If you're like me—raised Jewish but questioned your faith after spending two mortifying years studying the Israel/Palestine conflict—you had extremely low expectations for Barack Obama's trip to Israel this week. Historically, America has unilaterally backed whatever Israel wanted.

And, If you're anything like me, you found that President Obama rose above your abysmally low expectations.

The minute Barack Obama got off the plane in Tel Aviv critics were claiming he was the "first sitting American president to visit Israel as a tourist"—i.e., he was there to take pictures, not get shit done. To be sure, his list of tourist activities made my 2006 trip to Israel look like a bathroom break at a strip mall but he also made a surprisingly candid speech arguing for a two-state solution in Israel. This is something a president has never done before:

Put yourself in [the Palestinian's] shoes — look at the world through their eyes.
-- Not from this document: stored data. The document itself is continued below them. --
import Literature.NumberTheory.GelbartRogawski1991.WeilLiftNonsplitPrincipalSeriesConstituent
import Literature.NumberTheory.Rogawski1990.XiLocalCharacter
import Literature.NumberTheory.Automorphic.Liu2021.CheckOfChiLocalPlace
import Literature.NumberTheory.Automorphic.Liu2021.FinAdelicCheckSurjective
import Literature.NumberTheory.Automorphic.ConjugateSelfDualLocalValues
import Literature.NumberTheory.Automorphic.IdeleClassCharacterConjugate
import Literature.NumberTheory.GelbartRogawski1991.UnitaryDualPairThetaKernelCM
import Literature.NumberTheory.Automorphic.AnisotropicUnitaryGroupCompactOfPlace
import Literature.NumberTheory.Automorphic.UnitaryGroupNonsplitPlace
import HarnessLib
import Literature.NumberTheory.EllipticCurves.DeShalit1987.KatzMeasureTwistedLines
import HarnessLib

/-!
# Lines through the origin in the two-variable receptacle `𝒪_{ℂ_p}⟦T₁⟧⟦T₂⟧`: substitution of a
# formal curve `(T₁, T₂) = (a₁(T), a₂(T))`, its coefficients, its reduction modulo `𝔪`, and its values
# (all PROVED; no named fact)

de Shalit 1987, II.4.17 (51)–(54) (p. 77–78): the two-variable function
`L_{p,𝔣}(χ; s₁, s₂) = L_{p,𝔣}(χ κ₁^{−s₁} κ₂^{−s₂})`, i.e. `G(χ; T₁, T₂)` with `1 + T_i ↔ γ_i`, restricts to
a ONE-variable function along every `ℤ_p`-LINE `Gal(K_∞/K)` of the `ℤ_p²`-tower `Gal(K̃_∞/K)` (52)–(53):
if `γ` generates the line and `γ ≡ γ₁^{c₁} γ₂^{c₂}` (`(c₁, c₂) ∈ ℤ_p²` the coordinates of the line),
a character `ρ` of the line with `ρ(γ) = 1 + x` has `ρ(γ_i) = (1 + x)^{c_i}`, so the restriction is the
substitution `T_i ↦ (1 + T)^{c_i} − 1` — a formal CURVE THROUGH THE ORIGIN of the bidisc. This file
types that substitution on the tree's integral receptacle `PowerSeries (PowerSeries R)` (outer `T₁`,
inner `T₂`; companions: the PARALLEL line `T₁ = c` of `Rubin1991/TwoVariableCMLines.lean`
(`IntSeries.lineSubst`) and the unit twist / transposition of `DeShalit1987/KatzMeasureTwistedLines.lean`)
for an arbitrary pair `(a₁, a₂)` of one-variable series WITHOUT constant term, and proves:

* §1 (generic commutative ring `R`) `IntSeries.curveSubst a₁ a₂ G ∈ R⟦T⟧`, coefficientwise the
  FINITE sum `[T^n] = ∑_{i,j ≤ n} [T₁^i T₂^j]G · [T^n](a₁^i a₂^j)` (terms with `i + j > n` vanish:
  `coeff_pow_mul_pow_eq_zero_of_lt`); the two axes as degenerate curves (`curveSubst_zero_X = constantCoeff`,
  the inner axis of `IsKatzMeasure₂.isKatzBranch_constantCoeff`; `curveSubst_X_zero = map constantCoeff`,
  the outer axis); compatibility with a change of coefficients `map_curveSubst` (in particular with
  reduction modulo an ideal); and, over a LOCAL ring, the order inequality of the restriction in unit
  currency: **a unit coefficient of the restriction in degree `n` forces a unit coefficient
  `[T₁^i T₂^j]G` with `i + j ≤ n`** (`exists_isUnit_coeff_coeff_of_isUnit_coeff_curveSubst`) — i.e.
  `ord(Ḡ ∘ curve) ≥ ord Ḡ =: m₀` for the reductions: the inequality "`λ` of every line `≥ m₀`" on which
  the falsifier of route `CycTangentCM`'s crux `CycTangentBound` rests (Cuoco–Monsky: equality off
  finitely many exceptional directions; only the trivial inequality is proved here), and, read
  contrapositively, "unit content on ONE line through the origin ⟹ two-variable unit content"
  (`exists_isUnit_coeff_coeff_of_hasUnitContent_curveSubst`; the converse fails, `NoAxisTransport.lean`).
* §2 (`R = 𝒪_{ℂ_p}`) values: one-variable evaluation is multiplicative on the open disc
  (`HasValueAt.mul`, `HasValueAt.pow`, Cauchy product of absolutely convergent series), and
  **`curveSubst a₁ a₂ G` has value `v` at `x` iff `G` has value `v` at `(a₁(x), a₂(x))`**
  (`hasValueAt_curveSubst_iff`, `‖x‖ < 1`; absolute convergence of the triple family
  `[T₁^iT₂^j]G · [T^n](a₁^ia₂^j) · x^n`, bounded by `s^i s^j s^n` with `s = ‖x‖^{1/2}` on its support
  `i + j ≤ n`, and fibrewise summation both ways).
The monomial curves `a_i = (1+T)^{c_i} − 1` with `p`-adic exponents, their values `(1+x)^{c_i} − 1`
and the frame corollary (`IsKatzMeasure₂` ⟹ `IsKatzBranch` along a sub-`ℤ_p`-line) are in the sequel
`KatzMeasureMonomialLinesPAdic.lean` (the avatar identity `ρ(γ_i) = ρ(γ)^{c_i}` lives there).

References: E. de Shalit, *Iwasawa theory of elliptic curves with complex multiplication* (1987),
II.4.17 (51)–(54) [deShalit1987]; N. Koblitz, *p-adic Numbers, p-adic Analysis, and Zeta-Functions*,
GTM 58 (1984), Ch. IV §1 (power series on `p`-adic discs) [Koblitz1984]; route `CycTangentCM`.
-/

noncomputable section

open Filter Topology Finset
open Literature.NumberTheory.EllipticCurves.GreenbergVatsal2000

namespace Literature.NumberTheory.EllipticCurves

namespace IntSeries

/-! ### §1. The substitution of a formal curve through the origin (generic coefficients) -/

section Formal

variable {R : Type*} [CommRing R]

/-- **The restriction of `G ∈ R⟦T₁⟧⟦T₂⟧` to the formal curve `(T₁, T₂) = (a₁(T), a₂(T))`**:
`G(a₁(T), a₂(T)) ∈ R⟦T⟧`, defined coefficientwise by the finite sums
`[T^n] = ∑_{i ≤ n} ∑_{j ≤ n} [T₁^i T₂^j]G · [T^n](a₁^i a₂^j)` — the genuine substitution when `a₁, a₂`
have no constant term (then `[T^n](a₁^ia₂^j) = 0` for `i + j > n`; for general `a₁, a₂` the formula is a
truncation with no meaning). de Shalit's one-variable restriction (52)–(53) of the two-variable
`G(χ; T₁, T₂)` along a `ℤ_p`-line is the case `a_i = (1+T)^{c_i} − 1`.
[cite: deShalit1987, II.4.17 (51)–(54) (p. 77–78)] -/
def curveSubst (a₁ a₂ : PowerSeries R) (G : PowerSeries (PowerSeries R)) : PowerSeries R :=
  PowerSeries.mk fun n ↦ ∑ i ∈ range (n + 1), ∑ j ∈ range (n + 1),
    PowerSeries.coeff j (PowerSeries.coeff i G) * PowerSeries.coeff n (a₁ ^ i * a₂ ^ j)

variable (a₁ a₂ : PowerSeries R) (G : PowerSeries (PowerSeries R))

/-- The coefficients of the restriction. [cite: deShalit1987, II.4.17 (51)–(54) (p. 77–78)] -/
theorem coeff_curveSubst (n : ℕ) :
    PowerSeries.coeff n (curveSubst a₁ a₂ G) = ∑ i ∈ range (n + 1), ∑ j ∈ range (n + 1),
      PowerSeries.coeff j (PowerSeries.coeff i G) * PowerSeries.coeff n (a₁ ^ i * a₂ ^ j) := by
  rw [curveSubst, PowerSeries.coeff_mk]

/-- The restriction of `0` is `0`. [cite: deShalit1987, II.4.17 (51)–(54) (p. 77–78)] -/
@[simp] theorem curveSubst_zero_right : curveSubst a₁ a₂ (0 : PowerSeries (PowerSeries R)) = 0 := by
  ext n
  simp [coeff_curveSubst]

variable {a₁ a₂}

/-- For curves through the origin, `[T^n](a₁^i a₂^j) = 0` whenever `n < i + j` (`T^{i+j} ∣ a₁^i a₂^j`).
[cite: deShalit1987, II.4.17 (51)–(54) (p. 77–78)] -/
theorem coeff_pow_mul_pow_eq_zero_of_lt (ha₁ : PowerSeries.constantCoeff a₁ = 0)
    (ha₂ : PowerSeries.constantCoeff a₂ = 0) {i j n : ℕ} (h : n < i + j) :
    PowerSeries.coeff n (a₁ ^ i * a₂ ^ j) = 0 := by
  have h1 : (PowerSeries.X : PowerSeries R) ^ i ∣ a₁ ^ i :=
    pow_dvd_pow_of_dvd (PowerSeries.X_dvd_iff.mpr ha₁) i
  have h2 : (PowerSeries.X : PowerSeries R) ^ j ∣ a₂ ^ j :=
    pow_dvd_pow_of_dvd (PowerSeries.X_dvd_iff.mpr ha₂) j
  have h12 : (PowerSeries.X : PowerSeries R) ^ (i + j) ∣ a₁ ^ i * a₂ ^ j := by
    rw [pow_add]
    exact mul_dvd_mul h1 h2
  exact PowerSeries.X_pow_dvd_iff.mp h12 n h

/-- **The inner axis as a degenerate curve**: `curveSubst 0 T G = G(0, T) = constantCoeff G` (the line
`T₁ = 0` of `IsKatzMeasure₂.isKatzBranch_constantCoeff`, coordinates `(c₁, c₂) = (0, 1)`).
[cite: deShalit1987, II.4.17 (51)–(54) (p. 77–78)] -/
theorem curveSubst_zero_X : curveSubst 0 PowerSeries.X G = PowerSeries.constantCoeff G := by
  ext n
  rw [coeff_curveSubst, sum_eq_single 0]
  · rw [sum_eq_single n]
    · simp [PowerSeries.coeff_X_pow]
    · intro j _ hj
      rw [pow_zero, one_mul, PowerSeries.coeff_X_pow, if_neg hj.symm, mul_zero]
    · simp
  · intro i _ hi
    exact sum_eq_zero fun j _ ↦ by rw [zero_pow hi, zero_mul, map_zero, mul_zero]
  · simp

/-- **The outer axis as a degenerate curve**: `curveSubst T 0 G = G(T, 0) = G.map constantCoeff` (the line
`T₂ = 0`, coordinates `(1, 0)`; `constantCoeff Gᵗ` of `KatzMeasureTwistedLines`).
[cite: deShalit1987, II.4.17 (51)–(54) (p. 77–78)] -/
theorem curveSubst_X_zero :
    curveSubst PowerSeries.X 0 G = PowerSeries.map PowerSeries.constantCoeff G := by
  ext n
  rw [coeff_curveSubst, sum_eq_single n]
  · rw [sum_eq_single 0]
    · simp [PowerSeries.coeff_X_pow]
    · intro j _ hj
      rw [zero_pow hj, mul_zero, map_zero, mul_zero]
    · simp
  · intro i _ hi
    refine sum_eq_zero fun j _ ↦ ?_
    by_cases hj : j = 0
    · subst hj
      rw [pow_zero, mul_one, PowerSeries.coeff_X_pow, if_neg hi.symm, mul_zero]
    · rw [zero_pow hj, mul_zero, map_zero, mul_zero]
  · simp

/-- **Change of coefficients**: the restriction commutes with `PowerSeries.map` (in particular with
reduction modulo an ideal of `R`). [cite: deShalit1987, II.4.17 (51)–(54) (p. 77–78)] -/
theorem map_curveSubst {S : Type*} [CommRing S] (φ : R →+* S) :
    PowerSeries.map φ (curveSubst a₁ a₂ G) =
      curveSubst (PowerSeries.map φ a₁) (PowerSeries.map φ a₂) (PowerSeries.map (PowerSeries.map φ) G) := by
  ext n
  rw [PowerSeries.coeff_map, coeff_curveSubst, coeff_curveSubst, map_sum]
  refine sum_congr rfl fun i _ ↦ ?_
  rw [map_sum]
  refine sum_congr rfl fun j _ ↦ ?_
  rw [map_mul, PowerSeries.coeff_map, PowerSeries.coeff_map, ← map_pow (PowerSeries.map φ) a₁ i,
    ← map_pow (PowerSeries.map φ) a₂ j, ← map_mul (PowerSeries.map φ) (a₁ ^ i) (a₂ ^ j),
    PowerSeries.coeff_map]

/-- **The order inequality of a line, in unit currency (local coefficient ring).** If the restriction
of `G` to a curve through the origin has a UNIT coefficient in degree `n`, then `G` has a unit
coefficient `[T₁^i T₂^j]G` of total degree `i + j ≤ n`: every term of `[T^n]` is `[T₁^iT₂^j]G · [T^n](a₁^ia₂^j)`
with either `i + j ≤ n` or `[T^n](a₁^ia₂^j) = 0`, so if all `[T₁^iT₂^j]G`, `i + j ≤ n`, lay in the maximal
ideal so would `[T^n]`. Equivalently `ord(Ḡ ∘ curve) ≥ ord Ḡ` for the reductions — "`λ` of a line is at
least `m₀`", the inequality behind the falsifier of route `CycTangentCM`'s crux (Cuoco–Monsky give
equality off finitely many directions; not proved here). [cite: deShalit1987, II.4.17 (51)–(54) (p. 77–78)] -/
theorem exists_isUnit_coeff_coeff_of_isUnit_coeff_curveSubst [IsLocalRing R]
    (ha₁ : PowerSeries.constantCoeff a₁ = 0) (ha₂ : PowerSeries.constantCoeff a₂ = 0) {n : ℕ}
    (h : IsUnit (PowerSeries.coeff n (curveSubst a₁ a₂ G))) :
    ∃ i j : ℕ, i + j ≤ n ∧ IsUnit (PowerSeries.coeff j (PowerSeries.coeff i G)) := by
  by_contra hne
  push Not at hne
  have hmem : PowerSeries.coeff n (curveSubst a₁ a₂ G) ∈ IsLocalRing.maximalIdeal R := by
    rw [coeff_curveSubst]
    refine Ideal.sum_mem _ fun i _ ↦ Ideal.sum_mem _ fun j _ ↦ ?_
    by_cases hij : i + j ≤ n
    · exact Ideal.mul_mem_right _ _ ((IsLocalRing.mem_maximalIdeal _).mpr (hne i j hij))
    · rw [coeff_pow_mul_pow_eq_zero_of_lt ha₁ ha₂ (not_le.mp hij), mul_zero]
      exact zero_mem _
  exact (IsLocalRing.mem_maximalIdeal _).mp hmem h

/-- **Unit content on one line through the origin gives two-variable unit content** (local
coefficient ring): if `G(a₁(T), a₂(T))` has a unit coefficient then so has `G`. The converse fails
(`G = T₁` on the inner axis: `Theorems/MuZeroCMCurves/Negative/NoAxisTransport.lean`).
[cite: deShalit1987, II.4.17 (51)–(54) (p. 77–78)] -/
theorem exists_isUnit_coeff_coeff_of_hasUnitContent_curveSubst [IsLocalRing R]
    (ha₁ : PowerSeries.constantCoeff a₁ = 0) (ha₂ : PowerSeries.constantCoeff a₂ = 0)
    (h : HasUnitContent (curveSubst a₁ a₂ G)) :
    ∃ i j : ℕ, IsUnit (PowerSeries.coeff j (PowerSeries.coeff i G)) := by
  obtain ⟨n, hn⟩ := h
  obtain ⟨i, j, -, hij⟩ := exists_isUnit_coeff_coeff_of_isUnit_coeff_curveSubst G ha₁ ha₂ hn
  exact ⟨i, j, hij⟩

/-- Residue form: if `G ≡ 0` modulo the maximal ideal then so is every restriction to a curve.
[cite: deShalit1987, II.4.17 (51)–(54) (p. 77–78)] -/
theorem map_residue_curveSubst_eq_zero [IsLocalRing R]
    (hG : PowerSeries.map (PowerSeries.map (IsLocalRing.residue R)) G = 0) :
    PowerSeries.map (IsLocalRing.residue R) (curveSubst a₁ a₂ G) = 0 := by
  rw [map_curveSubst, hG, curveSubst_zero_right]

end Formal

/-! ### §2. Values of the restriction (`R = 𝒪_{ℂ_p}`) -/

section Values

variable {p : ℕ} [Fact p.Prime]

/-- The terms `[T^k]Q · x^k` of a one-variable integral series are dominated by `‖x‖^k`. [cite: Koblitz1984, Ch. IV §1] -/
theorem norm_coeff_mul_pow_le_one (Q : PowerSeries (PadicComplexInt p)) (x : ℂ_[p]) (k : ℕ) :
    ‖((PowerSeries.coeff k Q : PadicComplexInt p) : ℂ_[p]) * x ^ k‖ ≤ ‖x‖ ^ k := by
  rw [norm_mul, norm_pow]
  exact mul_le_of_le_one_left (pow_nonneg (norm_nonneg _) _) (norm_coe_padicComplexInt_le_one _)

/-- On the open disc the terms `[T^k]Q · x^k` are absolutely summable. [cite: Koblitz1984, Ch. IV §1] -/
theorem summable_norm_coeff_mul_pow (Q : PowerSeries (PadicComplexInt p)) {x : ℂ_[p]} (hx : ‖x‖ < 1) :
    Summable fun k : ℕ ↦ ‖((PowerSeries.coeff k Q : PadicComplexInt p) : ℂ_[p]) * x ^ k‖ :=
  (summable_geometric_of_lt_one (norm_nonneg x) hx).of_nonneg_of_le (fun _ ↦ norm_nonneg _)
    (norm_coeff_mul_pow_le_one Q x)

/-- **Every integral series has a value at every point of the open disc** (the `tsum`).
[cite: deShalit1987, II.4.17 (52) (p. 77)] -/
theorem hasValueAt_tsum (Q : PowerSeries (PadicComplexInt p)) {x : ℂ_[p]} (hx : ‖x‖ < 1) :
    IntSeries.HasValueAt Q x (∑' k : ℕ, ((PowerSeries.coeff k Q : PadicComplexInt p) : ℂ_[p]) * x ^ k) :=
  (summable_norm_coeff_mul_pow Q hx).of_norm.hasSum

/-- **A series without constant term maps the open disc into itself**: its value at `x` has norm
`≤ ‖x‖`. [cite: Koblitz1984, Ch. IV §1] -/
theorem norm_le_of_hasValueAt_of_constantCoeff_eq_zero {Q : PowerSeries (PadicComplexInt p)}
    (hQ : PowerSeries.constantCoeff Q = 0) {x v : ℂ_[p]} (hx : ‖x‖ < 1)
    (h : IntSeries.HasValueAt Q x v) : ‖v‖ ≤ ‖x‖ := by
  have hs := (summable_norm_coeff_mul_pow Q hx).of_norm
  rw [← h.tsum_eq, hs.tsum_eq_zero_add, PowerSeries.coeff_zero_eq_constantCoeff_apply, hQ]
  simp only [ZeroMemClass.coe_zero, zero_mul, zero_add]
  refine IsUltrametricDist.norm_tsum_le_of_forall_le_of_nonneg (norm_nonneg x) fun k ↦
    (norm_coeff_mul_pow_le_one Q x (k + 1)).trans ?_
  exact pow_le_of_le_one (norm_nonneg _) hx.le (Nat.succ_ne_zero k)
It is not fair that a Palestinian child cannot grow up in a state of her own, and lives with the presence of a foreign army that controls the movements of her parents, every single day. It is not just when settler violence against Palestinians goes unpunished. It is not right to prevent Palestinians from farming their lands; to restrict a student’s ability to move around the West Bank; or to displace Palestinian families from their homes. Neither occupation nor expulsion is the answer. Just as Israelis built a state in their homeland, Palestinians have a right to be a free people in their own land.

The exciting thing about this speech isn't what he said, but that he crafted it well enough that Israeli Prime Minister Bibi Netanyahu wasn't too pissed off to get lunch with him later. In fact, they were on such good terms that Barack Obama was able to persuade Netanyahu to apologize personally to Turkish Prime Minister Rekap Erdogan for a 2010 Israeli raid on a Gaza-bound flotilla that killed 8 Turkish (and one Turkish-American) civilians. The apology was enough for Israel and Turkey to "fully restore" their tarnished diplomatic relationships.

Barack Obama shied away from his condemnation of the West Bank settlements, he didn't reconsider his black-and-white no negotiation policy with Hamas, he made little mention of the colossal crisis happening a stones-throw away in Syria (although he's expected to do so in Jordan), and he didn't spend enough time at Palestinian sites on his tourist ventures.

But, if you're like me—consistently disappointed—you will be pleased that he was ballsy enough to openly push for a two-state solution, and crafty enough to help make Turkey and Israel friends again. I'll take what I can get.